Figure 4 shows that the alterations in average particle size, aspect ratio, and particle formation per unit area (density) correspond to the various B₄C additions. The results match well with the microstructure observation in Figure 3, in which with the addition of 2.5 wt% B₄C, the average particle size decreased by 13% from 47 to 41μm, the aspect ratio decreased by 3.7% from 1.34 to 1.29, and the density also decreased by 16% from 135 to 113 particle/mm². With the addition of 5 wt% B₄C to Al-20%Mg₂Si composite, the particles size, aspect ratio, and density of primary Mg₂Si further decreased to 33 μm, 1.27 and 94 particle/mm². However, as observed in Figure 3, with a further addition of B₄C to 10 wt%, the mean size and aspect ratio of primary Mg₂Si increased to 38 µm and 1.28 respectively. Nevertheless, the density decreased to 63 particle/mm² (Figure 4). Therefore, according to the results in Figure 3 and Figure 4, it can be observed that Al-20%Mg₂Si-5%B₄C hybrid composite illustrates the best condition in terms of primary Mg₂Si refinement and B₄C particles distribution.

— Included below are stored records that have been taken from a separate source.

/-- **The number of balanced offset patterns with `c` leaders** (from `card_pinned_balanced_le`):
with `m = 2j`, the pairs `(e, e') ∈ [1, 4H−1]^j × [1, 4H−1]^j` with `∑ eᵢ = ∑ e'ᵢ`, `e'_{j} = 2H`
whose concatenation has exactly `c` leaders at distance `D` number `≤ C (4H)^{c−1−𝟙[m<2c]}`.
[cite: LichtmanTeravainen2022, Proposition 2.7 (proof)] -/
theorem card_patterns_le (j : ℕ) (hj : 1 ≤ j) {D : ℤ} (hD : 0 ≤ D) :
    ∃ C : ℕ, ∀ (H c : ℕ),
      #((((Fintype.piFinset fun _ : Fin j => Icc 1 (4 * H - 1)) ×ˢ
          (Fintype.piFinset fun _ : Fin j => Icc 1 (4 * H - 1))).filter
            (fun e => ∑ i, e.1 i = ∑ i, e.2 i ∧ e.2 ⟨j - 1, by omega⟩ = 2 * H)).filter
          fun e => #(leaders D (fun k => ((Fin.append e.1 e.2 k : ℕ) : ℤ))) = c) ≤
        C * (4 * H) ^ (c - 1 - if j + j < 2 * c then 1 else 0) := by
  classical
  set sgn : Fin (j + j) → ℤ := Fin.append (fun _ : Fin j => (1 : ℤ)) (fun _ : Fin j => (-1 : ℤ))
    with hsgn
  set ilast : Fin (j + j) := Fin.natAdd j ⟨j - 1, by omega⟩ with hilast
  have hlast : ∀ i : Fin (j + j), i ≤ ilast := by
    intro i
    rw [Fin.le_def, hilast]
    simp only [Fin.natAdd_mk]
    have := i.2
    omega
  obtain ⟨C, hC⟩ := card_pinned_balanced_le (j + j) hD sgn (sgn_aux j) (sum_sgn_aux j) ilast hlast
  refine ⟨C, fun H c => ?_⟩
  rcases Nat.eq_zero_or_pos H with hH0 | hH0
  · -- `H = 0`: the box is empty
    subst hH0
    refine le_of_eq_of_le (Finset.card_eq_zero.2 (Finset.filter_eq_empty_iff.2 fun e he => ?_))
      (Nat.zero_le _)
    have he' := (Finset.mem_filter.1 he).1
    simp only [Finset.mem_product, Fintype.mem_piFinset, Finset.mem_Icc] at he'
    have := he'.1 ⟨0, hj⟩
    omega
  have h1 := hC (4 * H - 1) ((2 * H : ℕ) : ℤ) c
  rw [Nat.sub_add_cancel (by omega : 1 ≤ 4 * H)] at h1
  refine le_trans ?_ h1
  · -- injection `(e, e') ↦ x`
    refine Finset.card_le_card_of_injOn (fun e => fun k => ((Fin.append e.1 e.2 k : ℕ) : ℤ))
      (fun e he => ?_) ?_
    · rw [Finset.mem_coe, Finset.mem_filter] at he
      obtain ⟨he, hc⟩ := he
      rw [Finset.mem_filter] at he
      obtain ⟨hbox, hbal, hpin⟩ := he
      simp only [Finset.mem_product, Fintype.mem_piFinset, Finset.mem_Icc] at hbox
      rw [Finset.mem_coe, Finset.mem_filter]
      refine ⟨?_, ?_, ?_, hc⟩
      · rw [Fintype.mem_piFinset]
        intro k
        rw [Finset.mem_Icc]
        refine Fin.addCases (fun i => ?_) (fun i => ?_) k
        · show 1 ≤ ((Fin.append e.1 e.2 (Fin.castAdd j i) : ℕ) : ℤ) ∧
            ((Fin.append e.1 e.2 (Fin.castAdd j i) : ℕ) : ℤ) ≤ ((4 * H - 1 : ℕ) : ℤ)
          rw [Fin.append_left]
          have := hbox.1 i
          exact ⟨by exact_mod_cast this.1, by exact_mod_cast this.2⟩
        · show 1 ≤ ((Fin.append e.1 e.2 (Fin.natAdd j i) : ℕ) : ℤ) ∧
            ((Fin.append e.1 e.2 (Fin.natAdd j i) : ℕ) : ℤ) ≤ ((4 * H - 1 : ℕ) : ℤ)
          rw [Fin.append_right]
          have := hbox.2 i
          exact ⟨by exact_mod_cast this.1, by exact_mod_cast this.2⟩
      · rw [hsgn]; exact sum_sgn_mul_append e.1 e.2 hbal
      · show ((Fin.append e.1 e.2 ilast : ℕ) : ℤ) = ((2 * H : ℕ) : ℤ)
        rw [hilast, Fin.append_right, hpin]
    · intro e _ e' _ h
      simp only at h
      have h' : ∀ k, Fin.append e.1 e.2 k = Fin.append e'.1 e'.2 k := fun k => by
        have := congrFun h k
        exact_mod_cast this
      refine Prod.ext (funext fun i => ?_) (funext fun i => ?_)
      · have := h' (Fin.castAdd j i)
        rwa [Fin.append_left, Fin.append_left] at this
      · have := h' (Fin.natAdd j i)
        rwa [Fin.append_right, Fin.append_right] at this

/-- The last index is always a leader, so every pattern has between `1` and `m` leaders.
[folklore] -/
theorem card_leaders_mem_Icc {m : ℕ} (hm : 1 ≤ m) (D : ℤ) (x : Fin m → ℤ) :
    #(leaders D x) ∈ Icc 1 m := by
  rw [Finset.mem_Icc]
  constructor
  · refine Finset.card_pos.2 ⟨⟨m - 1, by omega⟩, mem_leaders_of_forall_le fun i => ?_⟩
    rw [Fin.le_def]
    have := i.2
    simp only
    omega
  · exact (Finset.card_le_univ _).trans (by rw [Fintype.card_fin])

3.3. Influence of B₄C Addition on Cooling Curves

Figure 5 demonstrates the cooling curve of Al-20%Mg₂Si composite with the first and second derivative curves corresponds to different contents of B₄C. The peaks on the first and second derivative curves represent distinct phase transformations that occurred during solidification. According to the binary phase diagram of Al-20%Mg₂Si, the first phase is the primary Mg₂Si, while the second phase is the formation of eutectic Al-Mg₂Si. It is observed that the addition of B₄C altered the solidification behavior of the Al-20%Mg₂Si composite by changing the solidification temperatures (nucleation temperature (T_N), growth temperature (T_G)) of primary Mg₂Si phase that is correlated with the microstructures of the composites, as observed in Figure 3.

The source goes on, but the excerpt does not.